Thankfully, no oversleeping headaches this week. Meals have been healthy too — good signs all around.

Smoking Cut in Half — Without Even Trying

This one surprised me a bit.

I'm not consciously counting at all, yet my count dropped to about half. Thinking about why, I have a hunch.

Because I barely smoked during last week's trip, smoking at my usual pace now makes me feel sick. So the gap between cigarettes naturally got longer, and the count dropped as a result.

Apparently the trip effect is still working quietly. Dropping without consciously trying is the easiest way.


Work

Claude Code + Multi-Agent: "2 Days Became 1 Hour"

The highlight this week was brushing up and extending my AI-driven workflows.

I'm mostly using Claude Code, but with Claude Code's multi-agent features, work that used to take 2 full days finished in 1 hour while I wasn't even watching. What a time.

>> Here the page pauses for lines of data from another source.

import Literature.NumberTheory.Automorphic.ShimuraCurveRibetTakahashiFreyDiophantineProofs
import Literature.NumberTheory.DiophantineGeometry.GeneralizedFermatTwoPowerCoefficientExponentThree
import HarnessLib

/-!
# Pasten's Thm. 6.1 (b): Lemma 6.12 at `ℓ = 3` PROVED (Euler `x³ + y³ = 2z³`, Legendre
# `x³ + y³ = 4z³`), and the assembly over declarations only

Topic `NumberTheory/Automorphic`; a proofs-only companion (theorems only: no definition, no named
fact, nothing restated; D-0026) of `ShimuraCurveRibetTakahashi.lean`, written by the seat of its
named fact `Literature.NumberTheory.Automorphic.PastenShimura2024_thm_6_1_b` (H. Pasten, *Shimura
curves and the abc conjecture*, J. Number Theory 254 (2024) 214–335 = arXiv:1705.09251, Thm. 6.1 (b)
p. 20), after `ShimuraCurveRibetTakahashiFreyDiophantineProofs.lean`.

**The point.** The finest assembly so far, `PastenShimura2024_thm_6_1_b_of_ribetTakahashi_treeFacts''`,
took Lemma 6.12 (p. 23: for a Frey–Hellegouarch curve `E_{a,b,c}` with `(a,b,c) ≠ (1,1,2)` and a
prime `ℓ ≥ 3`, the odd part of `Δ_E` is not a perfect `ℓ`-th power) from declarations for `ℓ ≥ 5`
(Wiles, Ribet 1997, Darmon–Merel 1997) and kept its case `ℓ = 3` as the hypothesis `h612₃`, because
the printed proof there rests on Euler's `x³ + y³ = 2z³` and Legendre's `x³ + y³ = 4z³`, then absent
from Mathlib and the tree. Those two theorems are now PROVED in
`Literature/NumberTheory/DiophantineGeometry/GeneralizedFermatTwoPowerCoefficientExponentThree.lean`
(Euler's descent, *Algebra* II.XV Art. 247; Euler's lemma on `p² + 3q²` in `ℤ[ζ₃]`), packaged as
the exponent-`3` trichotomy `fermatTwoPower_three` for `x³ + 2^m y³ + z³ = 0`, `m < 3`. This file
runs Pasten's proof of Lemma 6.12 at `ℓ = 3` on it and DISCHARGES `h612₃`.

## Contents (all sorry-free)

* `eq_one_of_ordCompl_two_mul_eq_pow_of_trichotomy` — the arithmetic of Lemma 6.12's proof for any
  odd prime `ℓ`, from the trichotomy for `x^ℓ + 2^m y^ℓ + z^ℓ = 0` as a hypothesis: coprime positive
  `a + b = c` with the odd part of `abc` an `ℓ`-th power forces `a = b = 1`;
  `eq_one_of_ordCompl_two_mul_eq_pow_three` — its case `ℓ = 3`, unconditional.
* **`IsFreyHellegouarch.ordCompl_two_minimalDiscriminantNorm_ne_pow_three`** — Lemma 6.12 at
  `ℓ = 3`, PROVED: for a Frey–Hellegouarch `W` with an odd bad prime, the odd part of `|Δ_min(W)|`
  is not a cube; `…_ne_pow_of_three_le` — Lemma 6.12 for every prime `ℓ ≥ 3` over Mathlib's
  `FermatLastTheoremFor ℓ` and the tree's facts `ribet1997_twoPowerFermat`,
  `darmonMerel1997_denesEquation` (used only for `ℓ ≥ 5`).
* **`PastenShimura2024_thm_6_1_b_of_ribetTakahashi_treeFacts'''`** — the finest assembly: as
  `…_treeFacts''` with `h612₃` GONE. After this file `PastenShimura2024_thm_6_1_b_holds` waits
  exactly for: the named facts `mazurKenku_exists_cyclic_isogeny`, `mestreOesterle1989_thm_1`,
  `nonempty_shimuraParametrizationData`, `ribet1997_twoPowerFermat`, `darmonMerel1997_denesEquation`
  and Mathlib's statement `FermatLastTheorem`; and the component-group package over Néron models of
  `J₀^D(M)` (`cI cJ hI hJ`, `h613` = Ribet–Takahashi 1997 Thm. 2, `hJc`, `hEis`, `h67`), which has no
  vocabulary in the tree. The whole Diophantine side of Thm. 6.1 (b) is now declarations or proved.

## References

* H. Pasten, *Shimura curves and the abc conjecture*, J. Number Theory 254 (2024) 214–335 =
  arXiv:1705.09251: Thm. 6.1 (b) p. 20; Lemma 6.12 p. 23 (proof: "the odd parts of them are perfect
  `ℓ`-th powers. Exactly one of `a,b,c` is even, so the equation `a+b=c` yields a solution of
  `x^ℓ + 2^m y^ℓ + z^ℓ = 0` … `0 ≤ m < ℓ`"); Thm. 6.17 p. 24 (proof, case (ii)). [PastenShimura2024]
* L. Euler, *Elements of Algebra*, Part II, Ch. XV, Art. 247 (`x³ ± y³ = 2z³`). [Euler1770Algebra]
* F. Lemmermeyer, *Quadratic Number Fields* (2021), §5.2.1 p. 110 (`x³ + y³ = 2z³`; Legendre's
  `x³ + y³ = az³`, `a = 3, 4, …`). [Lemmermeyer2021]
* K. A. Ribet, Acta Arith. 79 (1997), Thm. 3. [Ribet1997] H. Darmon, L. Merel, J. reine angew.
  Math. 490 (1997), Main Theorem (1). [DarmonMerel1997]

## Mathlib / tree search

Reused: `fermatTwoPower_three` (new, `GeneralizedFermatTwoPowerCoefficientExponentThree.lean`),
`factorization_minimalDiscriminantNorm_freyCurve_of_ne_two`,
`IsFreyHellegouarch.ordCompl_two_minimalDiscriminantNorm_ne_pow_of_five_le`,
`PastenShimura2024_thm_6_1_b_of_ribetTakahashi_treeFacts''` (`…FreyDiophantineProofs.lean`),
`exists_eq_mul_pow_of_dvd_factorization`, `factorization_minimalDiscriminantNorm_pos_of_dvd`
(`…CokernelProofs.lean`), Mathlib `exists_eq_pow_of_mul_eq_pow`, `Nat.ordProj_mul_ordCompl_eq_self`,
`Nat.ordCompl_mul`, `Nat.factorization_ordCompl`. The three private helpers of
`…FreyDiophantineProofs.lean` §II (`exists_eq_pow_three_of_coprime`, `ordCompl_two_eq_self_of_odd`,
`two_pow_mul_pow_eq_mod`) are private there and are re-proved here privately.
-/

noncomputable section

open scoped MatrixGroups ModularForm

namespace Literature.NumberTheory.Automorphic

open Literature.NumberTheory.EllipticCurves (freyCurve mazurKenku_exists_cyclic_isogeny
  mestreOesterle1989_thm_1)
open Literature.NumberTheory.EllipticCurves.ModularForms (ModularParametrizationData IsNewformOf)
open Literature.NumberTheory.DiophantineGeometry (ribet1997_twoPowerFermat
  darmonMerel1997_denesEquation fermatTwoPower_three)

/-! ## I. The arithmetic of Lemma 6.12 for an odd prime `ℓ`, from the trichotomy -/

/-- Pairwise coprime naturals whose product is an `n`-th power are `n`-th powers. [folklore] -/
private theorem exists_eq_pow_three_of_coprime' {x y z t n : ℕ} (hxy : x.Coprime y)
    (hxz : x.Coprime z) (hyz : y.Coprime z) (h : x * y * z = t ^ n) :
    (∃ u, x = u ^ n) ∧ (∃ v, y = v ^ n) ∧ (∃ w, z = w ^ n) := by
  have cop : ∀ {a b : ℕ}, a.Coprime b → IsUnit (gcd a b) := fun hab => Nat.isUnit_iff.mpr hab
  refine ⟨?_, ?_, ?_⟩
  · exact exists_eq_pow_of_mul_eq_pow (cop (hxy.mul_right hxz)) (by rw [← h]; ring)
  · exact exists_eq_pow_of_mul_eq_pow (cop (hxy.symm.mul_right hyz)) (by rw [← h]; ring)
  · exact exists_eq_pow_of_mul_eq_pow (cop (hxz.symm.mul_right hyz.symm)) (by rw [← h]; ring)

/-- The odd part of an odd number is itself. [folklore] -/
private theorem ordCompl_two_eq_self_of_odd' {n : ℕ} (hn : Odd n) : ordCompl[2] n = n := by
  have h2 : ¬ 2 ∣ n := fun h => by
    obtain ⟨k, rfl⟩ := h
    exact (Nat.not_even_iff_odd.mpr hn) (even_two_mul k)
  have : n.factorization 2 = 0 := Nat.factorization_eq_zero_of_not_dvd h2
  conv_rhs => rw [← Nat.ordProj_mul_ordCompl_eq_self n 2]
  rw [this, pow_zero, one_mul]

/-- `2^e X^ℓ = 2^{e mod ℓ} (2^{⌊e/ℓ⌋} X)^ℓ` in `ℤ`. [folklore] -/
private theorem two_pow_mul_pow_eq_mod' (e ℓ : ℕ) (X : ℤ) :
    (2 : ℤ) ^ e * X ^ ℓ = 2 ^ (e % ℓ) * (2 ^ (e / ℓ) * X) ^ ℓ := by
  rw [mul_pow, ← pow_mul, ← mul_assoc, ← pow_add, Nat.mod_add_div']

I finally feel like the systems I've built actually make "AI-driven is more efficient" a real statement.

The Harness Mindset: Deliberately Not Letting AI Do Things

That said, I'm not delegating everything to AI.

AI productivity news is endless, but news about AI being weaponized — exploit detection, malicious tooling — also flows in daily. So I work with a harness-style mindset: "I know AI could probably do this, but I'm deliberately not letting it."

Specifically:

  • Don't show it files only I should be able to see
  • Don't pass it pages with personal information
  • In places where human warmth matters, avoid putting AI in the loop

That last one is important, I think. Letting AI handle it feels modern, but it just ends up as copy-paste output. If it's going to be copy-paste anyway, it's easier and more human to just type out whatever pops into my head reflexively.

Building "Organizations" with AI: Leader–Subordinate Structure

There was an internal share about this, and running AI as an organization is a fascinating approach. The precision is also high.

I vaguely assumed AI would grow into something that does everything solo. The whole "make AI teams" thing might just be a hack that disappears in 1 year, I thought.

But the world changes massively in a year, so I've come around to: hacking on it now has value.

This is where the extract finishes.